WordPress 502 Errors
Incident Report for Engineering
Postmortem

Timeline:

  • 11:18am - WP Offload Media plugin update deployed
  • 11:20am - DevSecOps Engineer begins to investigate potential disruption
  • 11:40am - DevSecOps Engineer identifies root cause of disruption
  • 11:44am - Incident established and Status Page updated
  • 13:30pm - Partial Service Restored
  • 14:13pm - Front End Service fully Restored
  • 14:43pm - Service Fully Restored

Root Cause Analysis:

After assessing our server monitoring solution it was established that the Galera Database Service had paused replication between nodes and was failing to handle new database queries in a reasonable period of time. It was then established that the WP Offload Media plugin was generating large numbers of “ALTER” table queries - while a table is being altered, Galera prevents normal queries (both reads and writes) from being served in order to prevent data loss. This caused all three Galera nodes to be unable to serve normal traffic for a substantial period of time.

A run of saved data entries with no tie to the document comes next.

import Summits.Ventures.Crystal3D.Theorems.StickyWulffConstantGenericWallFloorStarPairLocalAtlasA
import Summits.Ventures.Crystal3D.Theorems.StickyWulffConstantGenericWallFloorStarPairLocalAtlasB
import Summits.Ventures.Crystal3D.Theorems.StickyWulffConstantGenericWallFloorStarPairLocalAtlasC
import Summits.Ventures.Crystal3D.Theorems.StickyWulffConstantGenericWallFloorDoubleStarOfFar
import Summits.Ventures.Crystal3D.Theorems.StickyWulffConstantGenericWallFloorStarPairCoaxial
import HarnessLib

/-!
# `StarPairCoaxial` from ONE certified computation: the named hypothesis `StarPairFar`, the star atlas dispatch,
# the normal form, and the reduction (crux `GenericWallFloor`, line `WallLedgerG`)

HONEST FRAMING. Part of the venture `Summits/Ventures/Crystal3D` (cell `crystal3d-full`), helper
`--supports` the crux `GenericWallFloor` (stmt-Ventures-19480) of `route-Ventures-StickyWulffConstant`,
registered line `WallLedgerG`, open stub `stub_twoSlabAdhesion` (general fillings).  The localised stack ledger
(19480-p2 g3) prices coincident walk ends through `DoubleStarCoaxialAt` (R39d) and `CapPairCoaxial` (R39e); both are
consequences of the stars-only input `StarPairCoaxial` (`…StarPairCoaxial`: `capPairCoaxial_of_starPair`,
`doubleStarCoaxialAt_of_starPair`).  This file reduces `StarPairCoaxial` to ONE named computational hypothesis, exactly
as wulff-p2's `…DoubleTopFar` / `…DoubleStarOfFar` did for R39d:

* `starDtCerts` — the 46 star-supported local certificates (`…StarPairLocalData1–5`, lit g13's exact LP);
  `coaxial_of_inStarCertBall` — inside any of their balls the STAR hypotheses force co-axiality (atlas
  `…StarPairLocalAtlasA/B/C`);
* **`StarPairFar`** (NOT proved here; CERTIFIED COMPUTATION, lit g13 kit j298152–j298155, exact-rational interval
  branch and bound, 2048/2048 tasks, FAIL list empty, 222 280 q-boxes / 9 130 534 y-boxes; HOME/cf-lit/r41e/star/,
  evidence STAR-* on the item): for every linear isometry `R` and point `y`, if the five star balls `wPt i`
  (`i ∈ starIdx`) and their `R`-images are `1`-separated up to coincidence, `y` is a unit vector at distance `≥ 1`
  from these ten balls, and `(R, y)` as well as `(R ∘ μ, y)` (`μ = swapMirror`, which maps the star onto itself) lie
  OUTSIDE all 46 star certificate balls, then `False`;
* `coaxial_of_starPairNF` — `StarPairFar` ⇒ the normal-form statement (R39d case split: ball of `R` ⇒ atlas; ball
  of `R ∘ μ` ⇒ atlas and `(R ∘ μ)·Λ₀ = R·Λ₀`; else `StarPairFar`);
* **`starPairCoaxial_of_far : StarPairFar → StarPairCoaxial`** — slot transitivity (`exists_latticeIso_map_slot`)
  normalises `v₁ = v₂ = slotSite 0`; the affine isometry `x ↦ e + F₁g₁x` carries the star `wPt i`, `i ∈ starIdx`, onto
  the owned star of grain 1 and `R·wPt`, `R = (F₁g₁)⁻¹F₂g₂`, onto that of grain 2; the eleventh contact is off the ten
  star balls by hypothesis; `coaxial_of_starPairNF` + `coaxial_of_common_frame`.
Hence `StarPairFar` ⇒ `StarPairCoaxial` ⇒ R39d ∧ R39e: the two double-end inputs of the residual-free non-chain stack
ledger are ONE certified computation.

WHAT THIS IS NOT: `StarPairFar` is NOT proved in the kernel (certified computation, one lineage: lit g13, exact
rationals); not the stub; F-C1 not moved.
-/

noncomputable section

namespace Summit.Ventures.Crystal3D.Theorems

open Matrix NearIdentity Finset
open Literature.MathematicalPhysics.StatisticalMechanics (fccStacking barlowStacking IsHaggSeq)
open scoped InnerProductSpace

/-! ### The star certificate list and the atlas dispatch -/

/-- The 46 star-supported local rigidity certificates of `…StarPairLocalData1–5`. -/
def starDtCerts : List DTCert :=
  [star_b0, star_b1, star_b2, star_b3_m1p1p0, star_b3_p1m1p0, star_b4,
    star_b5, star_b6, star_b7, star_b8, star_b9, star_b10,
    star_b11_m1p1p0, star_b11_p1m1p0, star_b12, star_b13, star_b14, star_b15,
    star_b16, star_b17, star_b18, star_b19, star_b20, star_b21,
    star_b22, star_b23, star_b27, star_b31_p1p0m1, star_b31_p1m1p0, star_b35,
    star_b38_p1p0m1, star_b38_p1m1p0, star_b41_p0p1m1, star_b41_m1p1p0, star_b47_p0p1m1, star_b47_m1p1p0,
    star_b51, star_b54_p1p0p1, star_b54_p1m1p0, star_b59, star_b63_p1p0p1, star_b63_p1m1p0,
    star_b67_p0p1p1, star_b67_m1p1p0, star_b69_p0p1p1, star_b69_m1p1p0]

/-- **Star atlas dispatch**: inside the ball of any listed star certificate the STAR hypotheses force co-axiality. -/
theorem coaxial_of_inStarCertBall (R : EuclideanSpace ℝ (Fin 3) ≃ₗᵢ[ℝ] EuclideanSpace ℝ (Fin 3))
    (y : EuclideanSpace ℝ (Fin 3))
    (hclus : ∀ i ∈ starIdx, ∀ j ∈ starIdx, wPt i = R (wPt j) ∨ 1 ≤ dist (wPt i) (R (wPt j)))
    (hy : ‖y‖ = 1) (hyF : ∀ i ∈ starIdx, 1 ≤ dist y (wPt i)) (hyM : ∀ j ∈ starIdx, 1 ≤ dist y (R (wPt j)))
    {c : DTCert} (hc : c ∈ starDtCerts) (hb : InCertBall R y c) :
    ∃ L : EuclideanSpace ℝ (Fin 3) ≃ₗᵢ[ℝ] EuclideanSpace ℝ (Fin 3),
      (fccStacking 1 (Real.sqrt (2 / 3)) = L '' fccStacking 1 (Real.sqrt (2 / 3)) ∨
        fccStacking 1 (Real.sqrt (2 / 3)) = L '' barlowStacking 1 (Real.sqrt (2 / 3)) (fun _ : ℤ => (-1 : ℤ))) ∧
      (R '' fccStacking 1 (Real.sqrt (2 / 3)) = L '' fccStacking 1 (Real.sqrt (2 / 3)) ∨
        R '' fccStacking 1 (Real.sqrt (2 / 3)) = L '' barlowStacking 1 (Real.sqrt (2 / 3)) (fun _ : ℤ => (-1 : ℤ))) := by
  unfold InCertBall at hb
  simp only [starDtCerts, List.mem_cons, List.mem_nil_iff, or_false] at hc
  rcases hc with rfl | rfl | rfl | rfl | rfl | rfl | rfl | rfl | rfl | rfl | rfl | rfl | rfl | rfl | rfl | rfl | rfl | rfl | rfl | rfl | rfl | rfl | rfl | rfl | rfl | rfl | rfl | rfl | rfl | rfl | rfl | rfl | rfl | rfl | rfl | rfl | rfl | rfl | rfl | rfl | rfl | rfl | rfl | rfl | rfl | rfl
  · exact star_b0_coaxial R y hclus hy hyF hyM hb
  · exact star_b1_coaxial R y hclus hy hyF hyM hb
  · exact star_b2_coaxial R y hclus hy hyF hyM hb
  · exact star_b3_m1p1p0_coaxial R y hclus hy hyF hyM hb
  · exact star_b3_p1m1p0_coaxial R y hclus hy hyF hyM hb
  · exact star_b4_coaxial R y hclus hy hyF hyM hb
  · exact star_b5_coaxial R y hclus hy hyF hyM hb
  · exact star_b6_coaxial R y hclus hy hyF hyM hb
  · exact star_b7_coaxial R y hclus hy hyF hyM hb
  · exact star_b8_coaxial R y hclus hy hyF hyM hb
  · exact star_b9_coaxial R y hclus hy hyF hyM hb
  · exact star_b10_coaxial R y hclus hy hyF hyM hb
  · exact star_b11_m1p1p0_coaxial R y hclus hy hyF hyM hb
  · exact star_b11_p1m1p0_coaxial R y hclus hy hyF hyM hb
  · exact star_b12_coaxial R y hclus hy hyF hyM hb
  · exact star_b13_coaxial R y hclus hy hyF hyM hb
  · exact star_b14_coaxial R y hclus hy hyF hyM hb
  · exact star_b15_coaxial R y hclus hy hyF hyM hb
  · exact star_b16_coaxial R y hclus hy hyF hyM hb
  · exact star_b17_coaxial R y hclus hy hyF hyM hb
  · exact star_b18_coaxial R y hclus hy hyF hyM hb
  · exact star_b19_coaxial R y hclus hy hyF hyM hb
  · exact star_b20_coaxial R y hclus hy hyF hyM hb
  · exact star_b21_coaxial R y hclus hy hyF hyM hb
  · exact star_b22_coaxial R y hclus hy hyF hyM hb
  · exact star_b23_coaxial R y hclus hy hyF hyM hb
  · exact star_b27_coaxial R y hclus hy hyF hyM hb
  · exact star_b31_p1p0m1_coaxial R y hclus hy hyF hyM hb
  · exact star_b31_p1m1p0_coaxial R y hclus hy hyF hyM hb
  · exact star_b35_coaxial R y hclus hy hyF hyM hb
  · exact star_b38_p1p0m1_coaxial R y hclus hy hyF hyM hb
  · exact star_b38_p1m1p0_coaxial R y hclus hy hyF hyM hb
  · exact star_b41_p0p1m1_coaxial R y hclus hy hyF hyM hb
  · exact star_b41_m1p1p0_coaxial R y hclus hy hyF hyM hb
  · exact star_b47_p0p1m1_coaxial R y hclus hy hyF hyM hb
  · exact star_b47_m1p1p0_coaxial R y hclus hy hyF hyM hb
  · exact star_b51_coaxial R y hclus hy hyF hyM hb
  · exact star_b54_p1p0p1_coaxial R y hclus hy hyF hyM hb
  · exact star_b54_p1m1p0_coaxial R y hclus hy hyF hyM hb
  · exact star_b59_coaxial R y hclus hy hyF hyM hb
  · exact star_b63_p1p0p1_coaxial R y hclus hy hyF hyM hb
  · exact star_b63_p1m1p0_coaxial R y hclus hy hyF hyM hb
  · exact star_b67_p0p1p1_coaxial R y hclus hy hyF hyM hb
  · exact star_b67_m1p1p0_coaxial R y hclus hy hyF hyM hb
  · exact star_b69_p0p1p1_coaxial R y hclus hy hyF hyM hb
  · exact star_b69_m1p1p0_coaxial R y hclus hy hyF hyM hb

After these queries finished running, and all changes had been made to the relevant tables - normal service should have then been resumed. However the WP Offload Media Plugin continued to attempt to update the relevant tables, which caused the database cluster to continue to fail to serve queries. In order to restore full functionality, the WP Offload Media Plugin was reverted to a previous version.

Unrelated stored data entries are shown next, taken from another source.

import Summits.AtomisticToContinuum.HydrodynamicLimit.Theorems.JParityClosureLocalSecondLawLedgerObs
import Summits.AtomisticToContinuum.HydrodynamicLimit.Theorems.JParityClosureLocalSecondLawLedgerIBP

/-!
# Entropy ledger for `JParityClosure.LocalSecondLaw` — continuity of the streaming derivative
(stmt-AtomisticToContinuum-13081, line `exact-entropy-ledger-three-passivities`, layer 9 of stub L)

The second streaming hypothesis of the weak balance law: along every free flight the streaming derivative
`t ↦ F'(t, S_{t-t₀} w)` of the observable `∫ Ĥ(U_r) φ` is continuous.  Its integrand contains the field
derivative of the cone kernel `x ↦ D b(xᵢ(t) - x)·vᵢ`, which is discontinuous in `x`; but it enters as a
convolution against a jointly continuous weight, `∫ A(t, x) κ(xᵢ(t) - x) dx = ∫ A(t, xᵢ(t) - z) κ(z) dz`
(translation and reflection invariance of the Haar measure of `𝕋³`), which is continuous in `t` by dominated
convergence (`continuous_integral_mul_kernel`).

References: H. Spohn, *Large Scale Dynamics of Interacting Particles* (1991), Part I §3.2.
-/

noncomputable section

namespace Summit.AtomisticToContinuum.HydrodynamicLimit.Theorems.LocalSecondLawLedger

open scoped BigOperators Topology ENNReal InnerProductSpace
open Filter Set MeasureTheory Metric
open Literature.MathematicalPhysics.KineticTheory
open Literature.Analysis.FluidPDE
open Literature.Analysis.FunctionSpaces
open Summit.AtomisticToContinuum.HydrodynamicLimit.Theorems.LocalSecondLawNegative

namespace L

variable {N : ℕ}

/-- **Continuity of kernel convolutions against jointly continuous weights.** For `A` jointly continuous on
`ℝ × 𝕋³`, a continuous path `p` and a bounded measurable kernel `κ`, `t ↦ ∫ A(t, x) κ(p(t) - x) dx` is continuous.
[folklore] -/
theorem continuous_integral_mul_kernel {A : ℝ → T3 → ℝ} (hA : Continuous (Function.uncurry A)) {p : ℝ → T3}
    (hp : Continuous p) {κ : T3 → ℝ} (hκm : Measurable κ) {K : ℝ} (hκ : ∀ z, |κ z| ≤ K) :
    Continuous fun t => ∫ x, A t x * κ (p t - x) := by
  haveI : (volume : Measure T3).IsNegInvariant := Measure.IsAddHaarMeasure.isNegInvariant_of_regular _
  have hsub : ∀ t, ∫ x, A t x * κ (p t - x) = ∫ z, A t (p t - z) * κ z := fun t => by
    have h := integral_sub_left_eq_self (fun x => A t x * κ (p t - x)) volume (p t)
    simp only [sub_sub_cancel] at h
    exact h.symm
  simp_rw [hsub]
  refine continuous_iff_continuousAt.2 fun t₀ => ?_
  have hAt : ∀ t, Continuous (A t) := fun t => hA.comp (continuous_const.prodMk continuous_id)
  obtain ⟨C, hC⟩ := (isCompact_Icc.prod isCompact_univ : IsCompact (Set.Icc (t₀ - 1) (t₀ + 1) ×ˢ (Set.univ : Set T3))).exists_bound_of_continuousOn
    hA.continuousOn
  have hK0 : 0 ≤ K := (abs_nonneg _).trans (hκ 0)
  refine continuousAt_of_dominated (bound := fun _ => C * K) ?_ ?_ (integrable_const _) ?_
  · exact Filter.Eventually.of_forall fun t =>
      (((hAt t).comp (continuous_const.sub continuous_id)).measurable.mul hκm).aestronglyMeasurable
  · have hnear : ∀ᶠ t in 𝓝 t₀, t ∈ Set.Icc (t₀ - 1) (t₀ + 1) := Icc_mem_nhds (by linarith) (by linarith)
    filter_upwards [hnear] with t ht
    refine Filter.Eventually.of_forall fun z => ?_
    rw [Real.norm_eq_abs, abs_mul]
    have h1 : |A t (p t - z)| ≤ C := by
      simpa [Real.norm_eq_abs] using hC (t, p t - z) ⟨ht, Set.mem_univ _⟩
    exact mul_le_mul h1 (hκ z) (abs_nonneg _) ((abs_nonneg _).trans h1)
  · exact Filter.Eventually.of_forall fun z =>
      ((hA.comp (continuous_id.prodMk (hp.sub continuous_const))).continuousAt).mul continuousAt_const

/-- Space integrals of jointly continuous weights are continuous in the parameter. [folklore] -/
theorem continuous_integral_of_uncurry {B : ℝ → T3 → ℝ} (hB : Continuous (Function.uncurry B)) :
    Continuous fun t => ∫ x, B t x := by
  have h := continuous_parametric_integral_of_continuous (μ := (volume : Measure T3)) hB isCompact_univ
  simpa only [Measure.restrict_univ] using h

section FlightContinuity

variable {σ c η₀ η₁ r : ℝ} {F : ℝ → ℝ} (hE : EosBand η₀ F) (hη : 0 < η₁) (hη₁ : η₁ < η₀) (hσ : 0 < σ)
  (hc : 0 < c) (hr : 0 < r) {φ : ℝ → T3 → ℝ} (hφ : Torus.IsSmoothSpaceTimeOn Set.univ φ)

include hr in
/-- The conserved fields are jointly continuous in flight time and field point. [folklore] -/
theorem continuous_U_flight (w : Phase N) (t₀ : ℝ) :
    Continuous fun q : ℝ × T3 => U r (freeFlight (Torus.geometry (Fin 3)) (q.1 - t₀) w) q.2 := by
  have hcone : ∀ i : Fin (N + 1), Continuous fun q : ℝ × T3 =>
      cone r ((w i).1 + Torus.proj ((q.1 - t₀) • (w i).2)) q.2 := by
    intro i
    have : (fun q : ℝ × T3 => cone r ((w i).1 + Torus.proj ((q.1 - t₀) • (w i).2)) q.2) =
        fun q => cone r ((w i).1 + Torus.proj ((q.1 - t₀) • (w i).2) - q.2) 0 := funext fun q => cone_eq_sub _ _ _
    rw [this]
    exact (lipschitzWith_cone_zero hr).continuous.comp ((continuous_const.add
      (Torus.continuous_proj.comp ((continuous_fst.sub continuous_const).smul continuous_const))).sub continuous_snd)
  have hρ : Continuous fun q : ℝ × T3 => rhoC r (freeFlight (Torus.geometry (Fin 3)) (q.1 - t₀) w) q.2 := by
    simp only [rhoC_eq_sum, freeFlight_torus_fst]
    exact continuous_const.mul (continuous_finsetSum _ fun i _ => hcone i)
  have hm : Continuous fun q : ℝ × T3 => WithLp.ofLp (momC r (freeFlight (Torus.geometry (Fin 3)) (q.1 - t₀) w) q.2) := by
    refine continuous_pi fun l => ?_
    simp only [momC_apply_eq_sum, freeFlight_torus_fst, freeFlight_torus_snd]
    exact continuous_const.mul (continuous_finsetSum _ fun i _ => (hcone i).mul continuous_const)
  have he : Continuous fun q : ℝ × T3 => kinC r (freeFlight (Torus.geometry (Fin 3)) (q.1 - t₀) w) q.2 := by
    simp only [kinC_eq_sum, freeFlight_torus_fst, freeFlight_torus_snd]
    exact continuous_const.mul (continuous_finsetSum _ fun i _ => (hcone i).mul continuous_const)
  exact hρ.prodMk (hm.prodMk he)

/-- The weight of the particle-`i` kernel term of the streaming integrand along the flight. [folklore] -/
def Aterm (σ c η₀ η₁ r : ℝ) (φ : ℝ → T3 → ℝ) (w : Phase N) (t₀ : ℝ) (i : Fin (N + 1)) (t : ℝ) (x : T3) : ℝ :=
  ((N + 1 : ℕ) : ℝ)⁻¹ * hcoef σ c η₀ η₁ (U r (freeFlight (Torus.geometry (Fin 3)) (t - t₀) w) x) (w i).2 * φ t x

/-- The smooth term of the streaming integrand along the flight. [folklore] -/
def Bterm (σ c η₀ η₁ r : ℝ) (φ : ℝ → T3 → ℝ) (w : Phase N) (t₀ : ℝ) (t : ℝ) (x : T3) : ℝ :=
  Hhat σ c η₀ η₁ (U r (freeFlight (Torus.geometry (Fin 3)) (t - t₀) w) x) * deriv (fun s' => φ s' x) t

/-- The field derivative of the cone kernel contracted with a velocity, as a function of `y - x`. [folklore] -/
def kker (r : ℝ) (v : V3) (z : T3) : ℝ := Torus.fderiv (fun z : T3 => cone r z 0) z v

omit hη hη₁ hσ hc hr in
/-- The streaming integrand along the flight, term by term. [folklore] -/
theorem obsDi_flight_eq (w : Phase N) (t₀ t : ℝ) (x : T3) :
    obsDi σ c η₀ η₁ r φ t (freeFlight (Torus.geometry (Fin 3)) (t - t₀) w) x =
      (∑ i, Aterm σ c η₀ η₁ r φ w t₀ i t x * kker r (w i).2 ((w i).1 + Torus.proj ((t - t₀) • (w i).2) - x))
        + Bterm σ c η₀ η₁ r φ w t₀ t x := by
  unfold obsDi Aterm Bterm kker cg
  simp only [neg_neg, freeFlight_torus_fst, freeFlight_torus_snd, Finset.mul_sum, Finset.sum_mul]
  congr 1
  refine Finset.sum_congr rfl fun i _ => ?_
  ring

include hE hη hη₁ hσ hc hr hφ in
/-- The weights are jointly continuous. [folklore] -/
theorem continuous_Aterm (w : Phase N) (t₀ : ℝ) (i : Fin (N + 1)) :
    Continuous (Function.uncurry (Aterm σ c η₀ η₁ r φ w t₀ i)) := by
  have hH := contDiff_Hhat hE hη hη₁ hσ hc
  have hUq := continuous_U_flight hr w t₀
  have hfd : Continuous fun q : ℝ × T3 =>
      fderiv ℝ (Hhat σ c η₀ η₁) (U r (freeFlight (Torus.geometry (Fin 3)) (q.1 - t₀) w) q.2) :=
    (hH.continuous_fderiv one_ne_zero).comp hUq
  have hco : Continuous fun q : ℝ × T3 =>
      hcoef σ c η₀ η₁ (U r (freeFlight (Torus.geometry (Fin 3)) (q.1 - t₀) w) q.2) (w i).2 := by
    unfold hcoef
    exact ((hfd.clm_apply continuous_const).add (continuous_finsetSum _ fun l _ =>
      continuous_const.mul (hfd.clm_apply continuous_const))).add
        (continuous_const.mul (hfd.clm_apply continuous_const))
  exact (continuous_const.mul hco).mul (continuous_uncurry_of_smooth hφ)

include hE hη hη₁ hσ hc hr hφ in
/-- The smooth term is jointly continuous. [folklore] -/
theorem continuous_Bterm (w : Phase N) (t₀ : ℝ) : Continuous (Function.uncurry (Bterm σ c η₀ η₁ r φ w t₀)) :=
  ((contDiff_Hhat hE hη hη₁ hσ hc).continuous.comp (continuous_U_flight hr w t₀)).mul
    (continuous_uncurry_deriv_of_smooth hφ)

omit hE hη hη₁ hσ hc hφ in
include hr in
/-- The contracted kernel derivative is bounded and measurable. [folklore] -/
theorem kker_bdd_meas (v : V3) : Measurable (kker r v) ∧ ∀ z, |kker r v z| ≤ coneLip r * ‖v‖ :=
  ⟨(ContinuousLinearMap.apply ℝ ℝ v).measurable.comp (Torus.measurable_torusFderiv _),
    fun z => abs_fderiv_cone_le hr z v⟩

include hE hη hη₁ hσ hc hr hφ in
/-- **Continuity of the streaming derivative along every free flight** (the second streaming hypothesis of
the weak balance law). [folklore] -/
theorem continuous_obsD_freeFlight (w : Phase N) (t₀ : ℝ) :
    Continuous fun t => obsD σ c η₀ η₁ r φ t (freeFlight (Torus.geometry (Fin 3)) (t - t₀) w) := by
  have hAc := fun i => continuous_Aterm hE hη hη₁ hσ hc hr hφ w t₀ i
  have hBc := continuous_Bterm hE hη hη₁ hσ hc hr hφ w t₀
  have hκ := fun i : Fin (N + 1) => kker_bdd_meas hr (w i).2
  have hpi : ∀ i : Fin (N + 1), Continuous fun t : ℝ => (w i).1 + Torus.proj ((t - t₀) • (w i).2) := fun i =>
    continuous_const.add (Torus.continuous_proj.comp ((continuous_id.sub continuous_const).smul continuous_const))
  have hIA : ∀ i t, Integrable fun x => Aterm σ c η₀ η₁ r φ w t₀ i t x
      * kker r (w i).2 ((w i).1 + Torus.proj ((t - t₀) • (w i).2) - x) := fun i t =>
    integrable_continuous_mul ((hAc i).uncurry_left t)
      ((hκ i).1.comp (measurable_const.sub measurable_id)) fun x => (hκ i).2 _
  have hIB : ∀ t, Integrable (Bterm σ c η₀ η₁ r φ w t₀ t) := fun t =>
    integrable_of_continuous_T3 (hBc.uncurry_left t)
  have heq : (fun t => obsD σ c η₀ η₁ r φ t (freeFlight (Torus.geometry (Fin 3)) (t - t₀) w)) =
      fun t => (∑ i, ∫ x, Aterm σ c η₀ η₁ r φ w t₀ i t x
        * kker r (w i).2 ((w i).1 + Torus.proj ((t - t₀) • (w i).2) - x)) + ∫ x, Bterm σ c η₀ η₁ r φ w t₀ t x := by
    funext t
    unfold obsD
    simp_rw [obsDi_flight_eq]
    rw [integral_add (integrable_finsetSum _ fun i _ => hIA i t) (hIB t), integral_finsetSum _ fun i _ => hIA i t]
  rw [heq]
  refine (continuous_finsetSum _ fun i _ => ?_).add (continuous_integral_of_uncurry hBc)
  exact continuous_integral_mul_kernel (hAc i) (hpi i) (hκ i).1 (hκ i).2

end FlightContinuity

/-! ## The observable on the regular range -/

/-- The temperature of the conserved variables is the coarse temperature. [folklore] -/
theorem thetaOf_U (r : ℝ) (w : Phase N) (x : T3) :
    thetaOf (rhoC r w x) (kinC r w x) (WithLp.ofLp (momC r w x)) = thetaC r w x := by
  rw [thetaOf, thetaC_eq]

section RegularConfig

variable {σ r c η₁ η₀ : ℝ} (hη₁ : η₁ < η₀) (hc : 0 < c) {w : Phase N}
  (hreg : ∀ x, c ≤ rhoC r w x ∧ rhoC r w x * σ ^ 3 ≤ η₁ ∧ c ≤ thetaC r w x)

include hη₁ hc hreg in
/-- On the regular range the modified entropy density of the conserved fields is the crux's entropy density.
[folklore] -/
theorem Hhat_U_eq_Hs (x : T3) : Hhat σ c η₀ η₁ (U r w x) = Hs σ (rhoC r w x) (thetaC r w x) := by
  have hmem : U r w x ∈ regNbhd σ c η₀ η₁ := by
    refine mem_regNbhd_of_regular hη₁ hc (hreg x).1 ?_ (hreg x).2.1
    show c ≤ thetaOf (rhoC r w x) (kinC r w x) (WithLp.ofLp (momC r w x))
    rw [thetaOf_U]; exact (hreg x).2.2
  rw [Hhat_eq_Hsm hη₁ hc hmem]
  show Hsm σ (rhoC r w x) (thetaOf (rhoC r w x) (kinC r w x) (WithLp.ofLp (momC r w x))) = _
  rw [thetaOf_U, Hs_eq_Hsm (hc.trans_le (hreg x).1) (hc.trans_le (hreg x).2.2)]

include hη₁ hc hreg in
/-- On the regular range the observable is the entropy pairing `∫ H(ρ_r, θ_r) φ(s, ·)`. [folklore] -/
theorem obs_eq (φ : ℝ → T3 → ℝ) (s : ℝ) :
    obs σ c η₀ η₁ r φ s w = ∫ x, Hs σ (rhoC r w x) (thetaC r w x) * φ s x := by
  unfold obs
  refine integral_congr_ae (Filter.Eventually.of_forall fun x => ?_)
  show Hhat σ c η₀ η₁ (U r w x) * φ s x = Hs σ (rhoC r w x) (thetaC r w x) * φ s x
  rw [Hhat_U_eq_Hs hη₁ hc hreg]

end RegularConfig

end L

/-- **Registered sub-goal `ledgerL_obsCont`** of stub `stub_ledger` (line `exact-entropy-ledger-three-passivities`):
The streaming derivative is continuous along every free flight (second hypothesis of the weak balance law). [folklore] -/
theorem ledgerL_obsCont :
  ∀ {N : ℕ} {σ c η₀ η₁ r : ℝ} {F : ℝ → ℝ}, EosBand η₀ F → 0 < η₁ → η₁ < η₀ → 0 < σ → 0 < c → 0 < r → ∀ {φ : ℝ → T3 → ℝ}, Literature.Analysis.FunctionSpaces.Torus.IsSmoothSpaceTimeOn Set.univ φ → ∀ (w : Phase N) (t₀ : ℝ), Continuous fun t => L.obsD σ c η₀ η₁ r φ t (freeFlight (Torus.geometry (Fin 3)) (t - t₀) w) := by
  intro N σ c η₀ η₁ r F hE hη hη₁ hσ hc hr φ hφ w t₀
  exact L.continuous_obsD_freeFlight hE hη hη₁ hσ hc hr hφ w t₀

end Summit.AtomisticToContinuum.HydrodynamicLimit.Theorems.LocalSecondLawLedger

end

Mitigation and Preventative Measures.

In order to avoid future disruption, steps will be taken to accelerate our migration away from Galera and into a managed database solution with support for “Non-Blocking Operations“ to allow access to be maintained to tables that are not currently being modified.

Changes should also be made to the plugin update process to include the involvement of QA resource.

A support ticket has also been raised with the creators of the WP Offload Media plugin to ensure that this issue is resolved ASAP.

Posted Nov 24, 2022 - 15:16 GMT

Resolved
All long running database queries have now completed.
Continued disruption was seen due to a separate fault within the object storage plugin update continually attempting to re-run the queries (although no action was taken as a result of these, it caused the server to disable any writes to the database)

In order to prevent this we have now rolled back the update to the Object Storage Plugin.
Now that these long running queries have completed we should not see any further disruption related to these changes when we are able to apply the update.

Corrections have been run to made to restart any cavalcade (cron) jobs that have been failing as a result of these issues.

All services should now be operating normally.

A full postmortem will be made available shortly.
Posted Nov 23, 2022 - 14:43 GMT
Update
After disabling non essential queries front end sites appear to be operating normally - we have now downgraded these to degraded performance and will continue to monitor.

The adminservers are still experiencing intermittent timeouts and 502 errors, we are currently trying to mitigate this and will continue to provide updates wherever possible.
Posted Nov 23, 2022 - 14:13 GMT
Update
While a large volume of long running database jobs are still under way, we have made several changes to block non essential database queries from taking place. This has restored some accessibility to the front end of all WPC sites and to the wordpress admin dashboard area.

We are continuing to look for ways to further improve performance while the long running database queries complete.
Posted Nov 23, 2022 - 13:33 GMT
Monitoring
A WordPress plugin update deployed earlier this morning at 11:20 has caused an outage across WordPress cluster. This update was necessary although the impact on site performance was not anticipated. The update has triggered a large number of database operations which need to be allowed to complete. At this stage we are monitoring the progress of those jobs.
Posted Nov 23, 2022 - 11:44 GMT
This incident affected: WordPress Infrastructure (Admin Server, Web Server(s)) and Websites.